Increased capacity in African aviation to strengthen economies & improve security
The study cites that one of the key impediments to improving capacity in aviation is that many African governments lack the resources to build and improve capacity in this crucial sector. (Image: UNHCR)
A report recently released by independent think tank, Think Security Africa, sheds light on how, besides strengthening African economies, increased capacity in the Africa’s aviation sector can also serve to improve national security and access to humanitarian aid.
The study cites that one of the key impediments to improving capacity in aviation is that many African governments lack the resources to build and improve capacity in this crucial sector.

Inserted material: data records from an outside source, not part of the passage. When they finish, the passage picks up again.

/-- **`mk|_D : D → G'` is a homeomorphism** (a continuous open bijection: injective by `eq_of_mk_eq_of_log_mem_Icc`, surjective by `exists_mk_eq_of_log_mem_Icc`,
open since `D` is open and `mk` is an open map). [cite: Cartier1979, §I.3–I.4; cite: WeilIntegration1965, §7] -/
theorem exists_homeomorph_fundDomain {ϖ : F} (hϖ : Valued.v ϖ = WithZero.exp (-1 : ℤ)) (hϖ0 : ϖ ≠ 0)
    [((Subgroup.zpowers (Units.mk0 ϖ hϖ0)).map (Matrix.GeneralLinearGroup.scalar (Fin 3))).Normal] :
    ∃ e : {g : GL (Fin 3) F | WithZero.log (Valued.v (g : Matrix (Fin 3) (Fin 3) F).det) ∈ Set.Icc (-2 : ℤ) 0} ≃ₜ
        GL (Fin 3) F ⧸ (Subgroup.zpowers (Units.mk0 ϖ hϖ0)).map (Matrix.GeneralLinearGroup.scalar (Fin 3)),
      ∀ g, e g = QuotientGroup.mk (g : GL (Fin 3) F) := by
  have hbij : Function.Bijective fun g : {g : GL (Fin 3) F | WithZero.log (Valued.v (g : Matrix (Fin 3) (Fin 3) F).det) ∈ Set.Icc (-2 : ℤ) 0} =>
      (QuotientGroup.mk (g : GL (Fin 3) F) : GL (Fin 3) F ⧸ (Subgroup.zpowers (Units.mk0 ϖ hϖ0)).map (Matrix.GeneralLinearGroup.scalar (Fin 3))) := by
    refine ⟨fun a b h => Subtype.ext (eq_of_mk_eq_of_log_mem_Icc hϖ hϖ0 a.2 b.2 h), fun x => ?_⟩
    obtain ⟨g, hg, hx⟩ := exists_mk_eq_of_log_mem_Icc hϖ hϖ0 x
    exact ⟨⟨g, hg⟩, hx⟩
  have hcont : Continuous fun g : {g : GL (Fin 3) F | WithZero.log (Valued.v (g : Matrix (Fin 3) (Fin 3) F).det) ∈ Set.Icc (-2 : ℤ) 0} =>
      (QuotientGroup.mk (g : GL (Fin 3) F) : GL (Fin 3) F ⧸ (Subgroup.zpowers (Units.mk0 ϖ hϖ0)).map (Matrix.GeneralLinearGroup.scalar (Fin 3))) :=
    QuotientGroup.continuous_mk.comp continuous_subtype_val
  have hopen : IsOpenMap fun g : {g : GL (Fin 3) F | WithZero.log (Valued.v (g : Matrix (Fin 3) (Fin 3) F).det) ∈ Set.Icc (-2 : ℤ) 0} =>
      (QuotientGroup.mk (g : GL (Fin 3) F) : GL (Fin 3) F ⧸ (Subgroup.zpowers (Units.mk0 ϖ hϖ0)).map (Matrix.GeneralLinearGroup.scalar (Fin 3))) :=
    (QuotientGroup.isOpenMap_coe (N := (Subgroup.zpowers (Units.mk0 ϖ hϖ0)).map (Matrix.GeneralLinearGroup.scalar (Fin 3)))).comp
      (isClopen_preimage_log_v_det hϖ (Set.Icc (-2 : ℤ) 0)).isOpen.isOpenMap_subtype_val
  exact ⟨(Equiv.ofBijective _ hbij).toHomeomorphOfContinuousOpen hcont hopen, fun g => rfl⟩

/-- **`D ∩ mk⁻¹(K)` is compact for every compact `K ⊆ G'`** (pull `K` back through the homeomorphism `D ≃ₜ G'`). [cite: WeilIntegration1965, §7] -/
theorem isCompact_inter_preimage_mk {ϖ : F} (hϖ : Valued.v ϖ = WithZero.exp (-1 : ℤ)) (hϖ0 : ϖ ≠ 0)
    [((Subgroup.zpowers (Units.mk0 ϖ hϖ0)).map (Matrix.GeneralLinearGroup.scalar (Fin 3))).Normal]
    {K : Set (GL (Fin 3) F ⧸ (Subgroup.zpowers (Units.mk0 ϖ hϖ0)).map (Matrix.GeneralLinearGroup.scalar (Fin 3)))} (hK : IsCompact K) :
    IsCompact ({g : GL (Fin 3) F | WithZero.log (Valued.v (g : Matrix (Fin 3) (Fin 3) F).det) ∈ Set.Icc (-2 : ℤ) 0} ∩
      (QuotientGroup.mk : GL (Fin 3) F → GL (Fin 3) F ⧸ (Subgroup.zpowers (Units.mk0 ϖ hϖ0)).map (Matrix.GeneralLinearGroup.scalar (Fin 3))) ⁻¹' K) := by
  obtain ⟨e, he⟩ := exists_homeomorph_fundDomain hϖ hϖ0
  have h : {g : GL (Fin 3) F | WithZero.log (Valued.v (g : Matrix (Fin 3) (Fin 3) F).det) ∈ Set.Icc (-2 : ℤ) 0} ∩
      (QuotientGroup.mk : GL (Fin 3) F → GL (Fin 3) F ⧸ (Subgroup.zpowers (Units.mk0 ϖ hϖ0)).map (Matrix.GeneralLinearGroup.scalar (Fin 3))) ⁻¹' K =
        Subtype.val '' (e ⁻¹' K) := by
    have hpre : (e : _ → GL (Fin 3) F ⧸ (Subgroup.zpowers (Units.mk0 ϖ hϖ0)).map (Matrix.GeneralLinearGroup.scalar (Fin 3))) ⁻¹' K =
        Subtype.val ⁻¹' ((QuotientGroup.mk : GL (Fin 3) F → _) ⁻¹' K) := by
      ext g
      simp only [Set.mem_preimage, he]
    rw [hpre, Subtype.image_preimage_coe]
  rw [h]
  exact (e.isCompact_preimage.2 hK).image continuous_subtype_val

end Topology

end Summit.HodgeConjecture.HodgeConjecture.Cruxes.H413.K2E3GL3ModUniformizerFundamentalDomain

It goes on to note that the sweeping infrastructure improvements which are required in the aviation sector are somehow far beyond the current capacity of many African governments.
The Think Security Africa (TSA) report, entitled ‘Spotlight on Aviation Security in Africa’, also looks at the importance of boosting efforts to secure Africa’s airspace.

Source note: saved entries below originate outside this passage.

import Summits.HodgeConjecture.HodgeConjecture.Theorems.EquidimSocketThickLinkedLift        -- ★ socket (A) `thickLinkedLift_heckeLinked_pow` and its whole ★ import cone
import Summits.HodgeConjecture.HodgeConjecture.Theorems.EquidimHeckeLinkedAtLiftDeg           -- (E-b) `heckeLinkedDeg_at_ellAdicMove'`
import Literature.AlgebraicGeometry.ModuliOfAbelianVarieties.SiegelHeckeLinkDegree              -- (E-a) DEF `HeckeLinkedDeg` (B-p14 (g14))
import HarnessLib

/-!
# The thick Hecke-linked lift, OPEN-PIECE + DEGREE edition — socket (A) of the Hecke link in the shape socket (B) v7 consumes

Layer `Summits/HodgeConjecture/HodgeConjecture/Theorems` (helper toward the crux `stub_noThinPiece` of the registered skeleton
`Cruxes/HDel/Lines/EquidimOfF.lean`, item stmt-HodgeConjecture-24835; cell hodgecm-mathlib, seat B-p18 (g17), B-plan1 (g15) rulings
2026-08-29T23:17:31Z / 23:19:57Z / 23:33:35Z = SOCKET (B) TEXT v7 → v8, package (E-c)).  THEOREMS ONLY.  Companion («ed.3») of ★
`Theorems/EquidimSocketThickLinkedLift` (B-p08/B-p13/B-p01 lineage): the SAME assembly, exporting two data the ★ editions have in
hand and drop at their final anonymous constructor —

1. `IsOpenImmersion ι′.left` for the piece `ι′ : S″ ⟶ 𝓜′_ℂ` (★ `EquidimThickLift.exists_lift_le_relDim` produces `S″` as an OPEN PIECE of
   `𝓜′_ℂ`; socket (B) v7 needs it: `S″.left` separated / locally Noetherian for ★ `quotientBy`, quasi-projective for the affine
   covers of the quotient construction — B-plan1 (g15) 23:17:31Z);
2. the DEGREE of the link, `HeckeLinkedDeg 𝓜 𝓜′ r′ (ι′ s′) x (N′ / N)` (E-a, B-p14 (g14)): the `ℓ`-adic move ★ `exists_ellAdicMove_integral`
   delivers `ᵗγ E_δ γ = ℓᴷ • E_δ` with the SAME `K` as the lifted level `N′ = N·ℓᴷ`, i.e. `ν = N′/N` (B-plan1 (g15) 23:19:57Z: every ★
   producer of the quotient triple lives at `N′ = N·ν`, so the socket may demand `hfam` only at `ν := N′/N`).

* `thickLinkedLift_heckeLinkedDeg_pow_open` — ★ `thickLinkedLift_heckeLinked_pow` :236–:342 verbatim with `hι′` kept and the link
  produced by (E-b) `EquidimHeckeLinkDeg.heckeLinkedDeg_at_ellAdicMove'` (`N′/N = ℓᴷ` by `Nat.mul_div_cancel_left`, as at ★ :326);
* `thickLinkedLift_heckeLinkedDeg_odd_open` — the v8 socket-(A) text (B-plan1 (g15) 23:33:35Z, `SOCKET-B-v8.text` 50c62588):
  `… ∧ HeckeLinkedDeg … (N′ / N) ∧ Odd (N′ / N) ∧ Nat.Coprime (N′ / N) (∏ i, δ i)` — `ℓ :=` a PRIME `> N·∏ δᵢ` (Euclid) in `_pow_open`,
  so `N′/N = ℓᴷ` is odd and prime to `∏ δᵢ` (the kernel orders of the Hecke quotient are powers of `N′/N`; ★
  `Polarization.hasType_of_fibreIsogenyData` wants them prime to `∏ δᵢ` — B-p21 (g14) / B-p03 (g15) flag 23:32Z).

Consumers: (E-e) `Theorems/EquidimNoThinPieceOpen` (B-p17 (g10): `stubThick_of_quotientMaps₃` / `noThinPiece_of_quotientMaps₃`, `hQuot₃ :=`
v8 text, `obtain ⟨…, hι′, d″, hd″, r′, hr′, s′, hthick, hlink, hodd, hcop⟩`, `haveI := hι′` before the call) and the E-road v1.4 closing
write.  HC_CM is proved only modulo the 7 printed citations until rung 0 closes; this file discharges none of them.

## References
* [MumfordFogartyKirwan1994] D. Mumford, J. Fogarty, F. Kirwan, *Geometric Invariant Theory*, 3rd ed., App. 7A (p. 235).
* [Milne2005ShimuraVarieties] J. S. Milne, *Introduction to Shimura Varieties*, §5 p. 58, §6 Thm. 6.11 pp. 74–75.
* [PlatonovRapinchuk1994] V. Platonov, A. Rapinchuk, *Algebraic Groups and Number Theory*, §7.4 Thm. 7.12.
* [Deligne1971TravauxShimura] P. Deligne, *Travaux de Shimura*, Sém. Bourbaki 389 (1971), 4.11–4.12 pp. 148–149.
-/

set_option linter.dupNamespace false

noncomputable section

open CategoryTheory AlgebraicGeometry Matrix Topology
open Literature.AlgebraicGeometry
open Literature.AlgebraicGeometry.Motives (SchemeOver ComplexPoints AlgPoints specOver)
open Literature.AlgebraicGeometry.AbelianSchemes (PolarizedAbelianSchemeWithLevel)
open Literature.AlgebraicGeometry.ModuliOfAbelianVarieties
open Literature.NumberTheory.Automorphic (siegelUpperHalfSpace)
open Literature.NumberTheory.Adeles
open Literature.NumberTheory.ModularForms Literature.NumberTheory.ModularForms.SiegelUpperHalfSpace

namespace Summit.HodgeConjecture.HodgeConjecture.Theorems

namespace EquidimSocketThickLinkedLiftOpen

open SiegelModuli SiegelModuliTower
open Summit.HodgeConjecture.CorCM.HypDel.UHead (exists_residue_isAdmissibleAt isAdmissibleAt_of_classifyingMap_eq)
open EquidimSocketThickLinkedLift (exists_isAdmissibleAt_mul_of_changeLevel')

The report notes that such efforts are becoming increasingly important in view of growing security challenges, such as national defence challenges, conflict management, humanitarian relief, transnational crime, and terrorism in Africa.
The report cites the increasing diversification of Africa’s economic partnerships as a key reason for African countries to start re-evaluating their national defence positions, in particular arrangements to secure African national air spaces.
Africa’s growing interdependence with countries around the world may prove beneficial as far as trade and infrastructure development is concerned, but, it may also expose African countries to new national defence risks in future, the study notes.
“In addition to potential future national defence challenges, a number of African countries are embroiled in complicated insurgencies, terrorist threats and rebellions inimical to general security in Africa. Improving the capacity of African air forces will not be a panacea, but it will give African governments an edge in situations that have resulted in a destabilizing stalemate,” says TSA founder, Adunola Abiola
Furthermore, there are few governments capable of monitoring what is going on throughout their airspace. This creates severe present and future vulnerabilities for African governments, and ultimately makes the task of trying to improve security in Africa far more daunting.
In addition to national defence and security concerns, international relief efforts in conflict zones across Africa mostly rely on air travel to get supplies to those that are most in need.
The international humanitarian community requires a secure environment to operate in and serve people that are facing life and death situations.
Thus, the report concludes that governments should actively consider enhancing the concept of air operations, and utilizing aerial space.